The process begins when the agent invokes start_focus to declare a specific investigation objective, such as debugging a database connection. This action establishes a formal checkpoint within the conversation history. Following this checkpoint, the agent enters the exploration phase, where it utilizes standard tools like reading, editing, and executing code to perform its tasks.
As the agent reaches a natural conclusion to a sub-task or encounters a dead end, it invokes complete_focus. During this consolidation phase, the agent generates a structured summary that captures the attempted actions, the facts or bugs learned, and the final outcome. The system then executes a withdrawal process: the generated summary is appended to a persistent "Knowledge" block located at the top of the context, and all intermediate messages between the initial checkpoint and the current step are deleted. This mechanism transforms the context from a monotonically increasing log into a "Sawtooth" pattern, where the context expands during exploration and collapses during consolidation. This allows the model to manage its own context based on the inherent structure of the task rather than arbitrary step counts.
To support this loop, the authors implement an optimized scaffold designed for software engineering tasks. This scaffold consists of two primary tools: a Persistent Bash session and a String-Replace Editor. The Persistent Bash tool provides a stateful shell environment where the working directory and environment remain consistent across multiple calls, mimicking a real-world developer terminal. To ensure precise file manipulation, the String-Replace Editor allows for targeted edits through exact string replacement, including operations such as viewing, creating, replacing, and inserting text. This approach avoids the common errors associated with full-file rewrites. The agent is guided by a system prompt to utilize these tools extensively, with a maximum limit of 150 steps, and is encouraged to implement tests before attempting to solve the primary problem.
Experiment
The Focus architecture was evaluated on five context-intensive SWE-bench Lite instances using an A/B comparison to determine if aggressive context compression could reduce token usage without sacrificing task accuracy. The experiments demonstrate that directive prompting, which enforces frequent and structured compression phases, enables significant token savings while maintaining the same success rate as a baseline agent. While the architecture is highly effective for exploration-heavy tasks, the results also indicate that compression overhead can occasionally exceed benefits in tasks requiring continuous iterative refinement.

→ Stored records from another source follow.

import Summits.KontsevichZagierPeriods.KontsevichZagierPeriods.Theses.HurwitzMicroSectors
import Literature.NumberTheory.Transcendental.KZKernelConjectureForms
import Summits.KontsevichZagierPeriods.KontsevichZagierPeriods.Theorems.HurwitzMicroSectorsNormalFormPrincipleStubVolumePiBox
import Summits.KontsevichZagierPeriods.KontsevichZagierPeriods.Theorems.HurwitzMicroSectorsNormalFormPrincipleStubBoxPiStable
import Summits.KontsevichZagierPeriods.KontsevichZagierPeriods.Theorems.HurwitzMicroSectorsNormalFormPrincipleStubBoxCombine

/-!
# `NormalFormPrinciple` (stmt-KontsevichZagierPeriods-3869), line `SketchIdeator1` ("π buys geometry") —
# the transfer theorem: Conjecture 1 ⟺ BoxRigidity ∧ PiCancellation

The sorry-free part of the line's composition, proving the registered sub-goal `statement_of_leaves`.
With the landed stubs (`stub_volumePiBox`: bounded volumes are box-rational up to a power of `[π]`;
`stub_boxPiStable`, `stub_piCalibration`: the box-rational family is `π`-stable; `stub_boxCombine`:
it is closed under differences) every representation `r` satisfies `[π]^k·[r] ≡ [N]` for a
BOX-RATIONAL `N` (domain the open unit box, integrand `p/q` over `ℚ`) — `exists_boxRat_piPow_sub`,
the `PiBoxReduction` of card pi-buys-geometry. Consequently the Kontsevich–Zagier period conjecture
for the tree's calculus (`KontsevichZagierPeriods`) is EQUIVALENT to the conjunction of
`BoxRigidity` (two box-rational representations with equal values are KZ-equivalent: Conjecture 1
with the domain frozen to the unit box) and `KZ.PiCancellation` (`[π]` is a non-zero-divisor modulo
relations; item stmt-KontsevichZagierPeriods-0540): `statement_iff_leaves`. The forward direction is
soundness plus `KZ.piCancellation_of_kernel`; the backward direction is the reduction, a common power
of `[π]`, values by soundness (`π^T·v`), rigidity, cancellation. Pure proof file.
Source: M. Kontsevich, D. Zagier, *Periods* (2001), §1.2 (Conjecture 1), §4.1 (`P̂ = P[1/2πi]`).
-/

noncomputable section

The authors compare a baseline agent against their Focus architecture on context-intensive software engineering tasks. Results show that the Focus agent achieves significant token reductions while maintaining the same level of task success as the baseline. The Focus agent achieves a substantial reduction in total token consumption compared to the baseline. Task success rates remain identical between the baseline and the Focus architecture. The Focus approach utilizes frequent compressions and message dropping to manage context efficiency.

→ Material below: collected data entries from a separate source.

import Summits.NavierStokesRegularity.NavierStokesRegularity.Theses.TypeILiouville
import Summits.NavierStokesRegularity.NavierStokesRegularity.Theorems.TypeILiouvilleTypeIliouvilleLPersistentMild
import HarnessLib

/-!
# Skeleton for crux `TypeIliouvilleL` — route `TypeILiouville`, item stmt-NavierStokesRegularity-10661
# (line `registered` = BC3 birth skeleton; reshaped by the leads, cycles 1–4)

The crux is the KNSS Liouville conjecture (L), verbatim
`Summit.NavierStokesRegularity.NavierStokesRegularity.Theses.TypeILiouville.TypeIliouvilleL`
(definitionally `Literature.Analysis.FluidPDE.LiouvilleConjectureNS`): every bounded ancient mild
(duality-form) solution of Navier–Stokes (`ν = 1`) on `ℝ³ × (−∞,0)` with a.e.-strongly measurable
slices is spatially constant on every slice.

## The line: time-regime split + far-past recurrence to constants + backward-`L³` Liouville,
## stated in PRINT's class of mild bounded ancient solutions (cycle 4)

By the landed gauge equivalence `TypeIliouvilleL_iff_oseenMild_liouville` (p166043: the Oseen gauge
theorem of cycles 1–2, pieces A, B, C, DE, p158181 p158868 p160871 p161542 p162550) the crux is
EXACTLY KNSS's (L) for print's class: every field `v` which is continuous and uniformly bounded on
`(−∞,0) × ℝ³`, weakly divergence free on every slice and Oseen-mild
(`v(t) = e^{(t−s)Δ}v(s) − B¹_s(v,v)(t)` for all `s < t < 0`) is constant. Cycle 4 therefore states
BOTH open halves in that class (no Galilean gauge, no parasitic drift):

* `stub_typeIAncientLiouville_knssGauge` — **L'**, the Type-I regime: VERBATIM the open item
  `Summit.NavierStokesRegularity.NavierStokesRegularity.Theses.SymmetryModuliCount.TypeIAncientLiouville`
  (stmt-NavierStokesRegularity-4050, `Iff.rfl`: `stub_typeIAncientLiouville_knssGauge_iff_typeIAncientLiouville`,
  p172099), worked by the crux chains of routes SymmetryModuliCount / ExtremalTypeIConstant;
* `stub_persistent_mild_backward_L3_recurrence` — **S3ᵐ**, the persistent regime: a mild bounded
  ancient `v` whose sup norm is NOT `O((−t)^{-1/2})` is `L³`-close (`≤ M`) to constants `b_k` along
  some `τ_k → −∞`. It REPLACES the cycle-1–3 stub S3 (`stub_persistent_backward_L3_decay`, same
  statement over the duality-form class) and is weaker than or equal to it
  (`persistentMild_of_persistentL3`, p172276); it is EQUIVALENT to print's (L) restricted to the
  persistent mild bounded ancient solutions (`persistentMild_iff_oseenMild_liouville_persistent`) and
  the skeleton stays lossless: crux ⟺ L' ∧ S3ᵐ (`TypeIliouvilleL_iff_knssGauge_and_persistentMild`).

Composition (kernel-checked, landed p172276): Type-I branch — KNSS Prop. 4.1 regularity puts a
continuous Type-I Oseen-mild field in L' 's smooth class (`isTypeIAncientMild_of_continuous_oseenMild`),
so `v ≡ 0`; persistent branch — the constants `b_k` of S3ᵐ agree (`L³` modulo a constant propagates,
p149349), the constant Galilean boost (p149911) is bounded in `L³` along `τ_k`, and Albritton–Barker
2019 Thm 1.2 (`AlbrittonBarker2019_liouville_L3_backward_holds`) kills it: `v ≡ b`
(`oseenMild_const_of_backward_L3_modConst`); the crux follows by the Oseen gauge theorem
(`TypeIliouvilleL_of_knssGauge_of_persistentMild`).

LOAD-BEARING (cycle 4, p172099): the route `TypeILiouville` consumes (L) only through
`TypeIliouvilleLKillsTypeI`, and the tree PROVES `SymmetryModuliCount.LiouvilleKillsTypeI`; hence
`navierStokesRegularity_of_noTypeII_of_typeIAncientLiouville : TypeIliouvilleNoTypeII → L' →
NavierStokesRegularity` — only stub L' is load-bearing for the summit via this route; S3ᵐ (the half
of (L) open "even in the steady-state case", KNSS 2009 p. 3) is carried, not consumed.

Sorries: exactly the TWO open stubs. No new definitions.
-/

set_option linter.dupNamespace false

namespace Summit.NavierStokesRegularity.NavierStokesRegularity.Cruxes.TypeIliouvilleL.Birth

open MeasureTheory Filter Set Function Metric
open scoped Topology ENNReal NNReal

/-! ### Open stubs (research-sized; both are named open problems) -/

/-- **Stub L' (Type-I Liouville in the KNSS gauge; OPEN — verbatim the existing item
`Summit.NavierStokesRegularity.NavierStokesRegularity.Theses.SymmetryModuliCount.TypeIAncientLiouville`,
stmt-NavierStokesRegularity-4050).** Every field `u` on `(−∞,0) × ℝ³` which is jointly smooth,
has divergence-free slices, solves the Oseen integral equation
`u(t) = e^{(t−s)Δ}u(s) − B¹_s(u,u)(t)` for all `s < t < 0` (KNSS 2009 §4 (i), written out with the
tree's `oseenKernel`) and obeys the Type-I bound `‖u(t,x)‖ ≤ C/√(−t)` vanishes identically
(KNSS 2009 §1 (L) restricted to Type-I profiles = "no Type-I blow-up", Albritton–Barker 2019
Thm 1.1; known axisymmetric, Seregin–Šverák 2009). The ONLY stub the route's summit chain consumes
(`navierStokesRegularity_of_noTypeII_of_typeIAncientLiouville`, p172099). -/
theorem stub_typeIAncientLiouville_knssGauge :
    ∀ (C : ℝ) (u : ℝ → EuclideanSpace ℝ (Fin 3) → EuclideanSpace ℝ (Fin 3)),
      ContDiffOn ℝ (⊤ : ℕ∞) (Function.uncurry u) (Set.Iio 0 ×ˢ Set.univ) ∧
      (∀ t < 0, Literature.Analysis.FluidPDE.VectorCalculus.IsDivFree (u t)) ∧
      (∀ s t : ℝ, s < t → t < 0 → ∀ x,
        u t x = Literature.Analysis.FluidPDE.heatFlow (u s) (t - s) x -
          ∫ τ in Set.Ioo s t, ∫ y,
            Literature.Analysis.FluidPDE.oseenKernel (t - τ) (x - y) (u τ y) (u τ y)) ∧
      Literature.Analysis.FluidPDE.HasTypeITimeDecay C u →
      ∀ t < 0, ∀ x, u t x = 0 := by
  sorry

/-- **Stub S3ᵐ (persistent regime in print's mild class: far-past `L³` recurrence to constants;
OPEN).** Every field `v` which is continuous and uniformly bounded on `(−∞,0) × ℝ³`, weakly
divergence free on every slice, Oseen-mild for all `s < t < 0` (KNSS 2009 §1 p. 3, §4 (i): print's
mild bounded ancient solutions; automatically smooth), and which is NOT in the Type-I regime (its
sup norm is not `O((−t)^{-1/2})`; since `v` is bounded this is a condition at `t → −∞`: steady,
travelling, time-periodic, slowly decaying ancient flows, …) is `L³`-close to constants `b_k` along
some sequence of times `τ_k → −∞`. Equivalent to print's (L) on the persistent class
(`persistentMild_iff_oseenMild_liouville_persistent`); contains every bounded non-constant steady
mild solution in `ℝ³` as a potential counterexample (KNSS 2009 p. 3: (L) is open "even in the
steady-state case"; partial steady Liouville theorems need integrability / decay / sign / symmetry:
Galdi `L^{9/2}`, Chae 2014, Seregin 2016, Chae–Wolf 2019, Bang–Gui–Wang–Xie 2025). Weaker than or
equal to the cycle-1–3 duality-class stub S3 (`persistentMild_of_persistentL3`). -/
theorem stub_persistent_mild_backward_L3_recurrence :
    ∀ v : ℝ → EuclideanSpace ℝ (Fin 3) → EuclideanSpace ℝ (Fin 3),
      ContinuousOn (uncurry v) (Iio 0 ×ˢ univ) →
      (∃ K : ℝ, ∀ t < 0, ∀ x, ‖v t x‖ ≤ K) →
      (∀ t < 0, Literature.Analysis.FluidPDE.IsWeaklyDivFree (v t)) →
      (∀ s t : ℝ, s < t → t < 0 → ∀ x,
        v t x = Literature.Analysis.UnboundedOperators.heatExtension (v s) (t - s) x -
          Literature.Analysis.FluidPDE.oseenDuhamel 1 s v v t x) →
      (¬ ∃ C : ℝ, ∀ t < 0, ∀ x, ‖v t x‖ ≤ C / Real.sqrt (-t)) →
      ∃ (b : ℕ → EuclideanSpace ℝ (Fin 3)) (τ : ℕ → ℝ) (M : NNReal),
        (∀ k, τ k < 0) ∧ Tendsto τ atTop atBot ∧
        ∀ k, eLpNorm (fun x => v (τ k) x - b k) 3
          (volume : Measure (EuclideanSpace ℝ (Fin 3))) ≤ (M : ENNReal) := by
  sorry

/-! ### Composition (kernel-checked, no sorry below this line) -/

/-- **(L) for print's mild class from the two stubs** (landed composition
`oseenMild_liouville_of_knssGauge_of_persistentMild`, p172276): every continuous, uniformly bounded,
weakly divergence-free, Oseen-mild ancient field on `(−∞,0) × ℝ³` is constant in space and time. -/
theorem oseenMild_liouville_of_stubs :
    ∀ v : ℝ → EuclideanSpace ℝ (Fin 3) → EuclideanSpace ℝ (Fin 3),
      ContinuousOn (uncurry v) (Iio 0 ×ˢ univ) →
      (∃ K : ℝ, ∀ t < 0, ∀ x, ‖v t x‖ ≤ K) →
      (∀ t < 0, Literature.Analysis.FluidPDE.IsWeaklyDivFree (v t)) →
      (∀ s t : ℝ, s < t → t < 0 → ∀ x,
        v t x = Literature.Analysis.UnboundedOperators.heatExtension (v s) (t - s) x -
          Literature.Analysis.FluidPDE.oseenDuhamel 1 s v v t x) →
      ∃ b : EuclideanSpace ℝ (Fin 3), ∀ t < 0, ∀ x, v t x = b :=
  Summit.NavierStokesRegularity.NavierStokesRegularity.Theorems.oseenMild_liouville_of_knssGauge_of_persistentMild
    stub_typeIAncientLiouville_knssGauge stub_persistent_mild_backward_L3_recurrence

/-- **Assembly: the crux BY NAME from the registered stubs BY NAME** (the skeleton theorem read by
`#h21_check_skeleton`; no Prop hypotheses; no direct `sorry` — it inherits the two stubs'
placeholders and adds none): L' and S3ᵐ give (L) for print's class, and the Oseen gauge theorem
(`TypeIliouvilleL_of_oseenMild_const`, p166043) transports it to the crux's duality-form class. -/
theorem TypeIliouvilleL_of :
    Summit.NavierStokesRegularity.NavierStokesRegularity.Theses.TypeILiouville.TypeIliouvilleL :=
  Summit.NavierStokesRegularity.NavierStokesRegularity.Theorems.TypeIliouvilleL_of_knssGauge_of_persistentMild
    stub_typeIAncientLiouville_knssGauge stub_persistent_mild_backward_L3_recurrence

/-! ### Certificates wired to the stubs (kernel-checked elsewhere, restated on the stubs by name) -/

/-- **Lossless:** the crux implies both stubs' statements (so neither stub is false unless the crux
is): L' by `typeIAncientLiouville_knssGauge_of_TypeIliouvilleL` (p165901), S3ᵐ by
`persistentMild_of_TypeIliouvilleL` (p172276). -/
theorem stubs_of_TypeIliouvilleL
    (hL : Summit.NavierStokesRegularity.NavierStokesRegularity.Theses.TypeILiouville.TypeIliouvilleL) :
    (∀ (C : ℝ) (u : ℝ → EuclideanSpace ℝ (Fin 3) → EuclideanSpace ℝ (Fin 3)),
      ContDiffOn ℝ (⊤ : ℕ∞) (Function.uncurry u) (Set.Iio 0 ×ˢ Set.univ) ∧
      (∀ t < 0, Literature.Analysis.FluidPDE.VectorCalculus.IsDivFree (u t)) ∧
      (∀ s t : ℝ, s < t → t < 0 → ∀ x,
        u t x = Literature.Analysis.FluidPDE.heatFlow (u s) (t - s) x -
          ∫ τ in Set.Ioo s t, ∫ y,
            Literature.Analysis.FluidPDE.oseenKernel (t - τ) (x - y) (u τ y) (u τ y)) ∧
      Literature.Analysis.FluidPDE.HasTypeITimeDecay C u →
      ∀ t < 0, ∀ x, u t x = 0) ∧
    (∀ v : ℝ → EuclideanSpace ℝ (Fin 3) → EuclideanSpace ℝ (Fin 3),
      ContinuousOn (uncurry v) (Iio 0 ×ˢ univ) →
      (∃ K : ℝ, ∀ t < 0, ∀ x, ‖v t x‖ ≤ K) →
      (∀ t < 0, Literature.Analysis.FluidPDE.IsWeaklyDivFree (v t)) →
      (∀ s t : ℝ, s < t → t < 0 → ∀ x,
        v t x = Literature.Analysis.UnboundedOperators.heatExtension (v s) (t - s) x -
          Literature.Analysis.FluidPDE.oseenDuhamel 1 s v v t x) →
      (¬ ∃ C : ℝ, ∀ t < 0, ∀ x, ‖v t x‖ ≤ C / Real.sqrt (-t)) →
      ∃ (b : ℕ → EuclideanSpace ℝ (Fin 3)) (τ : ℕ → ℝ) (M : NNReal),
        (∀ k, τ k < 0) ∧ Tendsto τ atTop atBot ∧
        ∀ k, eLpNorm (fun x => v (τ k) x - b k) 3
          (volume : Measure (EuclideanSpace ℝ (Fin 3))) ≤ (M : ENNReal)) :=
  (Summit.NavierStokesRegularity.NavierStokesRegularity.Theorems.TypeIliouvilleL_iff_knssGauge_and_persistentMild.1
    hL)

end Summit.NavierStokesRegularity.NavierStokesRegularity.Cruxes.TypeIliouvilleL.Birth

The authors evaluate the Focus architecture against a baseline agent on context-intensive software engineering tasks to test its ability to manage context efficiency. By utilizing frequent compressions and message dropping, the Focus approach significantly reduces total token consumption. Ultimately, the architecture maintains the same level of task success as the baseline while operating much more efficiently.